WHAT YOU WILL DO:
Check every line of the entries for "constant", and copy the lines that hold it.

========================

import Mathlib
import Summits.KontsevichZagierPeriods.Zeta5Search.BrickHatStrip
import Summits.KontsevichZagierPeriods.Zeta5Search.BrickLambdaCirc
import Summits.KontsevichZagierPeriods.Zeta5Search.AperyOffDigitBinomials

/-!
# BrickHatLambda — zi-p2's THEOREM 9 LEMMA 9.2 (i), valuation half: the multiplier of an off-digit cell has
`v_p(Λ_K) = A` EXACTLY (`Λ_K = c_{K,A}(np)/ĉ_{j,A}(n)`; here `a = n^{A−2B}Λ_K` with `v(a) = exp(−A)·v(n)^{A−2B}`)
(cell zeta5-irr)

HONEST FRAMING: systematic search; no irrationality claim unless certified. INSTRUMENT lemma of the ζ(5)
census cell zeta5-irr (HOME `run/shared/lean/pub/zeta5-irr/`; memo `zi-p2/probes/B8/thm9/THEOREM9.md` LEMMA 9.2 (i)
«Legendre one step with N = np …: C(np,K) = p·(n−j)C(n,j)·ρ₁°, C(np+K,K) = C(n+j,j)ρ₂°, C(2np−K,np) = C(2n−1−j,n)ρ₃° …
Λ_K = p^A((np−2K)/2)Ξ_K»). Nothing here is about ζ(5); no irrationality content; filing moves no rung. Filed by the
engine seat zi-eng (g9); inputs `AperyOffDigitBinomials.padicValNat_choose_offDigit/_shift_offDigit` (zi-eng g6),
`BlockRatioBinomial.padicValNat_choose_block` (g7), `BrickHatStrip.laurentSeries_rescale_eq_hat` (g9).

## The statements (`p` odd prime, `2B ≤ A`, `n = m+1`, `K = i + jp`, `1 ≤ i < p`, `j ≤ m`)

* `choose_mul_succ_hat`, `choose_add_mul_succ_hat`, `choose_two_sub_mul_succ_hat`: `(n−j)C(n,j) = n·C(m,j)`,
  `C(n+j,j)·n = C(m+j,j)·(n+j)`, `C(2n−1−j,n)·n = C(2m−j,m)·(2n−1−j)`.
* `padicValuation_cTop_hat`: `v(c_{K,A}(np))·v(n)^{2B} = exp(−A)·v(n)^A·v(Ê_j(0))·v(c̃_{j,A}(m))`.
* **`padicValuation_hatConst`**: the constant `a` of `laurentSeries_rescale_eq_hat` satisfies
  `v(a)·v(n)^{2B} = exp(−A)·v(n)^A`, i.e. `v_p(a) = A + (A−2B)v_p(n)` (`= v_p(n^{A−2B}Λ_K)`, `v_p(Λ_K) = A`).
-/

namespace Summit.KontsevichZagierPeriods.Zeta5Search.BrickHatLambda

open Finset Nat Polynomial WithZero
open Summit.KontsevichZagierPeriods.Zeta5Search.BrickTopCoefficient (cTop)
open Summit.KontsevichZagierPeriods.Zeta5Search.BrickLaurent (laurent laurent_zero)
open Summit.KontsevichZagierPeriods.Zeta5Search.BrickLaurentValuation (padicValuation_natCast)
open Summit.KontsevichZagierPeriods.Zeta5Search.BlockRatioBinomial (padicValNat_choose_block)
open Summit.KontsevichZagierPeriods.Zeta5Search.OffDigitBinomials (padicValNat_choose_offDigit
  padicValNat_choose_shift_offDigit)
open Summit.KontsevichZagierPeriods.Zeta5Search.BrickLambda (cTop_zero_ne_zero)
open Summit.KontsevichZagierPeriods.Zeta5Search.BrickLambdaCirc (padicValuation_cTop_eq padicValuation_centre_eq_one)
open Summit.KontsevichZagierPeriods.Zeta5Search.BrickHatStrip (hatPoly hatPoly_eval_zero_ne_zero)

noncomputable section

variable {p : ℕ} [Fact p.Prime]

/-! ## The three binomials of the hat kernel against those of `R̃_{n−1}` -/

omit [Fact p.Prime] in
/-- `(n−j)·C(n,j) = n·C(m,j)` for `n = m+1`. -/
theorem choose_mul_succ_hat (m j : ℕ) : (m + 1 - j) * (m + 1).choose j = (m + 1) * m.choose j := by
  rw [mul_comm (m + 1 - j), mul_comm (m + 1)]
  exact (Nat.choose_mul_succ_eq m j).symm

omit [Fact p.Prime] in
/-- `C(n+j,j)·n = C(m+j,j)·(n+j)` for `n = m+1`. -/
theorem choose_add_mul_succ_hat (m j : ℕ) : (m + 1 + j).choose j * (m + 1) = (m + j).choose j * (m + j + 1) := by
  have h := Nat.choose_mul_succ_eq (m + j) j
  rw [show m + j + 1 - j = m + 1 by omega, show m + j + 1 = m + 1 + j by ring] at h
  rw [show m + j + 1 = m + 1 + j by ring]
  exact h.symm

omit [Fact p.Prime] in
/-- `C(2n−1−j,n)·n = C(2m−j,m)·(2n−1−j)` for `n = m+1`, `j ≤ m`. -/
theorem choose_two_sub_mul_succ_hat {m j : ℕ} (hj : j ≤ m) :
    (2 * m + 1 - j).choose (m + 1) * (m + 1) = (2 * m - j).choose m * (2 * m + 1 - j) := by
  have h := Nat.add_one_mul_choose_eq (2 * m - j) m
  rw [show 2 * m + 1 - j = 2 * m - j + 1 by omega, mul_comm ((2 * m - j).choose m)]
  exact h.symm

section hat

variable (hp2 : p ≠ 2) {A B m j i : ℕ} (hAB : 2 * B ≤ A) (hi1 : 1 ≤ i) (hip : i < p) (hj : j ≤ m)
include hp2 hi1 hip hj

omit hp2 hj in
/-- `p ∤ np − 2K` for an off-digit cell (odd `p`). -/
theorem not_dvd_centre_hat (hp2 : p ≠ 2) : ¬ (p : ℤ) ∣ (((m + 1) * p : ℕ) : ℤ) - 2 * (i + j * p : ℕ) := by
  have hp : p.Prime := Fact.out
  rintro ⟨c, hc⟩
  have h2i : (p : ℤ) ∣ 2 * (i : ℤ) := ⟨(m + 1 : ℤ) - 2 * j - c, by push_cast at hc ⊢; linarith⟩
  have hpi : (p : ℤ) ∣ (i : ℤ) := by
    refine (Int.Prime.dvd_mul' hp h2i).resolve_left fun h => hp2 ?_
    exact (Nat.prime_dvd_prime_iff_eq hp Nat.prime_two).1 (by exact_mod_cast h)
  have hpi' : p ∣ i := by exact_mod_cast hpi
  have hle : p ≤ i := Nat.le_of_dvd (by omega) hpi'
  omega

/-- **LEMMA 9.2 (i), valuation form**: `v(c_{K,A}(np))·v(n)^{2B} = exp(−A)·v(n)^A·v(Ê_j(0))·v(c̃_{j,A}(m))`
(`K = i + jp` off-digit, `n = m+1`). -/
theorem padicValuation_cTop_hat :
    Rat.padicValuation p (cTop A B 1 ((m + 1) * p) (i + j * p)) * Rat.padicValuation p (((m + 1 : ℕ) : ℚ)) ^ (2 * B) =
      exp (-(A : ℤ)) * Rat.padicValuation p (((m + 1 : ℕ) : ℚ)) ^ A *
        Rat.padicValuation p ((hatPoly B m j).eval 0) * Rat.padicValuation p (cTop A B 0 m j) := by
  have hp : p.Prime := Fact.out
  have hjp : j * p ≤ m * p := Nat.mul_le_mul_right _ hj
  have e2 : (m + 1) * p = m * p + p := by ring
  -- the three binomial valuations (Kummer one step)
  have hX : padicValNat p (((m + 1) * p).choose (i + j * p)) = 1 + padicValNat p ((m + 1) * m.choose j) := by
    rw [show i + j * p = j * p + i by ring, padicValNat_choose_offDigit hp (by omega) hi1 hip, choose_mul_succ_hat]
  have hY : padicValNat p (((m + 1) * p + (i + j * p)).choose (i + j * p)) + padicValNat p (m + 1) =
      padicValNat p ((m + j).choose j) + padicValNat p (m + j + 1) := by
    rw [show (m + 1) * p + (i + j * p) = ((m + 1) + j) * p + i by ring, show i + j * p = j * p + i by ring,
      padicValNat_choose_shift_offDigit hp (m + 1) j hip, ← padicValNat.mul (Nat.choose_pos (by omega)).ne' (by omega),
      choose_add_mul_succ_hat, padicValNat.mul (Nat.choose_pos (by omega)).ne' (by omega)]
  have hZ : padicValNat p ((2 * ((m + 1) * p) - (i + j * p)).choose ((m + 1) * p)) + padicValNat p (m + 1) =
      padicValNat p ((2 * m - j).choose m) + padicValNat p (2 * m + 1 - j) := by
    have e : 2 * ((m + 1) * p) - (i + j * p) = ((m + 1) + (m - j)) * p + (0 + (p - i)) := by
      zify [hj, hip.le, show i + j * p ≤ 2 * ((m + 1) * p) by omega]
      ring
    rw [e, show (m + 1) * p = (m + 1) * p + 0 by ring, padicValNat_choose_block hp (m + 1) (m - j) (by omega),
      show m + 1 + (m - j) = 2 * m + 1 - j by omega,
      ← padicValNat.mul (Nat.choose_pos (by omega)).ne' (by omega), choose_two_sub_mul_succ_hat hj,
      padicValNat.mul (Nat.choose_pos (by omega)).ne' (by omega)]
  -- translate to valuations
  have vn : Rat.padicValuation p (((m + 1 : ℕ) : ℚ)) = exp (-(padicValNat p (m + 1) : ℤ)) := padicValuation_natCast (by omega)
  have hE : (hatPoly B m j).eval 0 = (-(((m + j + 1 : ℕ) : ℚ))) ^ B * (((2 * m + 1 - j : ℕ) : ℚ)) ^ B := by
    unfold hatPoly
    simp only [eval_mul, eval_pow, eval_add, eval_X, eval_C, zero_add]
    congr 2
    · push_cast; ring
    · push_cast [show j ≤ 2 * m + 1 by omega]; ring
  rw [padicValuation_cTop_eq, padicValuation_cTop_eq, pow_one, pow_zero, one_mul,
    padicValuation_centre_eq_one hp2 (not_dvd_centre_hat hi1 hip hp2), one_mul, hE, map_mul, map_pow, map_pow,
    Valuation.map_neg,
    padicValuation_natCast (Nat.choose_pos (by omega)).ne', padicValuation_natCast (Nat.choose_pos (Nat.le_add_left _ _)).ne',
    padicValuation_natCast (Nat.choose_pos (by omega)).ne', padicValuation_natCast (Nat.choose_pos hj).ne',
    padicValuation_natCast (Nat.choose_pos (Nat.le_add_left _ _)).ne', padicValuation_natCast (Nat.choose_pos (by omega)).ne',
    padicValuation_natCast (show m + j + 1 ≠ 0 by omega), padicValuation_natCast (show 2 * m + 1 - j ≠ 0 by omega), vn,
    hX, padicValNat.mul (by omega) (Nat.choose_pos hj).ne']
  simp only [← exp_nsmul, ← exp_add, nsmul_eq_mul]
  congr 1
  have hY' : ((padicValNat p (((m + 1) * p + (i + j * p)).choose (i + j * p)) : ℕ) : ℤ) =
      (padicValNat p ((m + j).choose j) : ℤ) + (padicValNat p (m + j + 1) : ℤ) - (padicValNat p (m + 1) : ℤ) := by
    omega
  have hZ' : ((padicValNat p ((2 * ((m + 1) * p) - (i + j * p)).choose ((m + 1) * p)) : ℕ) : ℤ) =
      (padicValNat p ((2 * m - j).choose m) : ℤ) + (padicValNat p (2 * m + 1 - j) : ℤ) - (padicValNat p (m + 1) : ℤ) := by
    omega
  simp only [Nat.cast_add, Nat.cast_mul, Nat.cast_one, Nat.cast_ofNat, hY', hZ']
  ring

include hAB in
/-- **The hat constant has `v_p(a) = A + (A−2B)·v_p(n)`**: for the `a` of `BrickHatStrip.laurentSeries_rescale_eq_hat`
(`a·Ê_j(0)·laurent A B 0 m j 0 = laurent A B 1 (np) K 0`): `v(a)·v(n)^{2B} = exp(−A)·v(n)^A` — zi-p2's `Λ_K = a/n^{A−2B}`
has `v_p(Λ_K) = A` exactly. -/
theorem padicValuation_hatConst {a : ℚ}
    (ha : a * (hatPoly B m j).eval 0 * laurent A B 0 m j 0 = laurent A B 1 ((m + 1) * p) (i + j * p) 0) :
    Rat.padicValuation p a * Rat.padicValuation p (((m + 1 : ℕ) : ℚ)) ^ (2 * B) =
      exp (-(A : ℤ)) * Rat.padicValuation p (((m + 1 : ℕ) : ℚ)) ^ A := by
  have hK : i + j * p ≤ (m + 1) * p := by nlinarith
  rw [laurent_zero hAB 0 hj, laurent_zero hAB 1 hK] at ha
  have hE0 := hatPoly_eval_zero_ne_zero B hj
  have hT0 : cTop A B 0 m j ≠ 0 := cTop_zero_ne_zero hj A B
  have hv := congrArg (fun x => Rat.padicValuation p x * Rat.padicValuation p (((m + 1 : ℕ) : ℚ)) ^ (2 * B)) ha
  simp only [map_mul] at hv
  rw [padicValuation_cTop_hat hp2 hi1 hip hj] at hv
  have hne : Rat.padicValuation p ((hatPoly B m j).eval 0) * Rat.padicValuation p (cTop A B 0 m j) ≠ 0 :=
    mul_ne_zero ((Valuation.ne_zero_iff _).2 hE0) ((Valuation.ne_zero_iff _).2 hT0)
  apply mul_right_cancel₀ hne
  calc Rat.padicValuation p a * Rat.padicValuation p (((m + 1 : ℕ) : ℚ)) ^ (2 * B) *
        (Rat.padicValuation p ((hatPoly B m j).eval 0) * Rat.padicValuation p (cTop A B 0 m j))
      = Rat.padicValuation p a * Rat.padicValuation p ((hatPoly B m j).eval 0) *
          Rat.padicValuation p (cTop A B 0 m j) * Rat.padicValuation p (((m + 1 : ℕ) : ℚ)) ^ (2 * B) := by
        simp only [mul_comm, mul_assoc, mul_left_comm]
    _ = _ := by rw [hv]; simp only [mul_comm, mul_assoc, mul_left_comm]

end hat

end

end Summit.KontsevichZagierPeriods.Zeta5Search.BrickHatLambda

========================

EXERCISE ANSWER:
* **`padicValuation_hatConst`**: the constant `a` of `laurentSeries_rescale_eq_hat` satisfies
/-- **The hat constant has `v_p(a) = A + (A−2B)·v_p(n)`**: for the `a` of `BrickHatStrip.laurentSeries_rescale_eq_hat`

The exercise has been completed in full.